Continuous variables

The variables in (b), above, can be measured. These are examples of continuous variables. A continuous variable does not possess the gaps or interruptions characteristic of a discrete variable. A continuous variable can assume any value within a specific relevant interval of values assumed by the variable. Notice that age is continuous since an individual does not age in discrete jumps. Weight can be measured as 35.5, 35.8 kg etc so, it is a continuous variable.

Categorical variables

A variable is called categorical when the measurement scale is a set of categories. For example, marital status, with categories (single, married, widowed), is categorical. Whether employed (yes, no), religious affiliation (Protestant, Catholic, Jewish, Muslim, others, none), colours etc. Categorical variables are often called qualitative. It can be seen that categorical variables can neither be measured nor counted.

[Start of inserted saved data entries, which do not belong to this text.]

import Literature.Computability.QuantumComplexity.RazTalBlocks
import HarnessLib

/-!
# The Raz–Tal `BQP^O` machine on an XOR-masked window, I: one block with two oracle queries

Variant of `RazTalBlocks.lean` for the algebraic oracle separation `BQP^A ⊄ BPP^Ã`
(Aaronson–Wigderson, Thm. 5.11 (v); tree fact
`Literature.Computability.Complexity.aaronsonWigderson2009_bqp_not_subset_bpp`). Against a machine
querying the multilinear extension of the oracle, the Forrelation window must not be stored in the
clear (file `AlgebraicForrelationFooling.lean`); it is XOR-masked: bit `k` of block `i` of the
level-`n` window is `[rtAddr n i k ++ [0] ∈ O] ⊕ [rtAddr n i k ++ [1] ∈ O]` (`mWindow`). The
quantum machine reads it by **two phase queries** with the seed wire `o` of the block (which holds
the constant `1` after the classical prefix) appended to the query wires: query (`o = 1`), `NOT o`,
query (`o = 0`), `NOT o`. The accumulated phase is `(−1)^{[q1 ∈ O] ⊕ [q0 ∈ O]}`, i.e. the phase of
the *single* query of the original block for the language `xorLang O = {s | [s0 ∈ O] ≠ [s1 ∈ O]}`,
so the whole amplitude analysis of `RazTalBlocks.lean` applies verbatim with `O` replaced by
`xorLang O`:

* `xorLang`, `queryWiresM = queryWires ++ [o]`, `quantOpsM`, `blockOpsM`, their well-formedness
  and wire bounds, `QlocM`;
* configurations: `update_cfg_of_le` (updating a wire `≥ n + 2`), `queryOf_cfgM`
  (the queried string is `rtAddr ++ [c o]`), the two-query segment `seg4M_mulVec`:
  `dState c β ↦ dState c (χ̂_{xorLang O} · β)`;
* `compileList_quantOpsM_mulVec`, `QlocM_mulVec_zero`,
  **`sum_ite_normSq_QlocM`**: one run on block `i` accepts with probability exactly
  `blockAcc n (blockWindow (xorLang O) n L i)`, the block of the masked window.

## References

* R. Raz, A. Tal, *Oracle separation of BQP and PH*, J. ACM 69 (2022), §2.2, §6, Claim 8.1,
  App. A [RazTalJACM2022].
* S. Aaronson, A. Wigderson, *Algebrization: a new barrier in complexity theory*, STOC 2008 (full
  version), Thm. 5.11 (v) [AaronsonWigderson2008].
* M. A. Nielsen, I. L. Chuang, *Quantum Computation and Quantum Information*, CUP 2010, §6.1.1
  (phase kick-back) [NielsenChuang2010].
-/

noncomputable section

namespace Literature.Computability.QuantumComplexity

open _root_.Computability Complexity Cryptography Literature.Probability.RandomGraphs.LowDegree Matrix Finset RevSim

namespace RazTalMachine

/-! ### The XOR of the two copies of a language -/

/-- **The XOR of the two copies**: `s ∈ xorLang O ↔ [s ++ [0] ∈ O] ≠ [s ++ [1] ∈ O]` (the masked bit
read by the two phase queries). [cite: AaronsonWigderson2008, Thm. 5.11 (v)] -/
def xorLang (A : Language Bool) : Language Bool :=
  {s | A.boolIndicator (s ++ [false]) ≠ A.boolIndicator (s ++ [true])}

Levels of measurement and measurement scales

Variables can further be classified according to the following four levels of measurement: nominal, ordinal, interval and ratio.

Nominal scale: This scale of measure applies to qualitative variables only. On the nominal scale, no order is required. For example, gender is nominal, blood group is nominal, and marital status is also nominal. We cannot perform arithmetic operations on data measured on the nominal scale.

Ordinal scale: This scale also applies to qualitative data. On the ordinal scale, order is necessary. This means that one category is lower than the next one or vice versa. For example, Grades are ordinal, as excellent is higher than very good, which in turn is higher than good, and so on. It should be noted that, in the ordinal scale, differences between category values have no meaning.

Interval scale: This scale of measurement applies to quantitative data only. In this scale, the zero point does not indicate a total absence of the quantity being measured. An example of such a scale is temperature on the Celsius or Fahrenheit scale. Suppose the minimum temperatures of 3 cities, A, B and C, on a particular day were 00C, 200C and 100C, respectively. It is clear that we can find the differences between these temperatures. For example, city B is 200C hotter than city A. However, we cannot say that city A has no temperature. Moreover, we cannot say that city B is twice as hot as city C, just because city B is 200C and city C is 100C. The reason is that, in the interval scale, the ratio between two numbers is not meaningful.

Ratio scale: This scale of measurement also applies to quantitative data only and has all the properties of the interval scale. In addition to these properties, the ratio scale has a meaningful zero starting point and a meaningful ratio between 2 numbers. An example of variables measured on the ratio scale, is weight. A weighing scale that reads 0 kg gives an indication that there is absolutely no weight on it. So the zero starting point is meaningful. If Ram weighs 40 kg and Laxman weighs 20 kg, then Ram weighs twice as Laxman. Another example of a variable measured on the ratio scale is temperature measured on the Kelvin scale. This has a true zero point.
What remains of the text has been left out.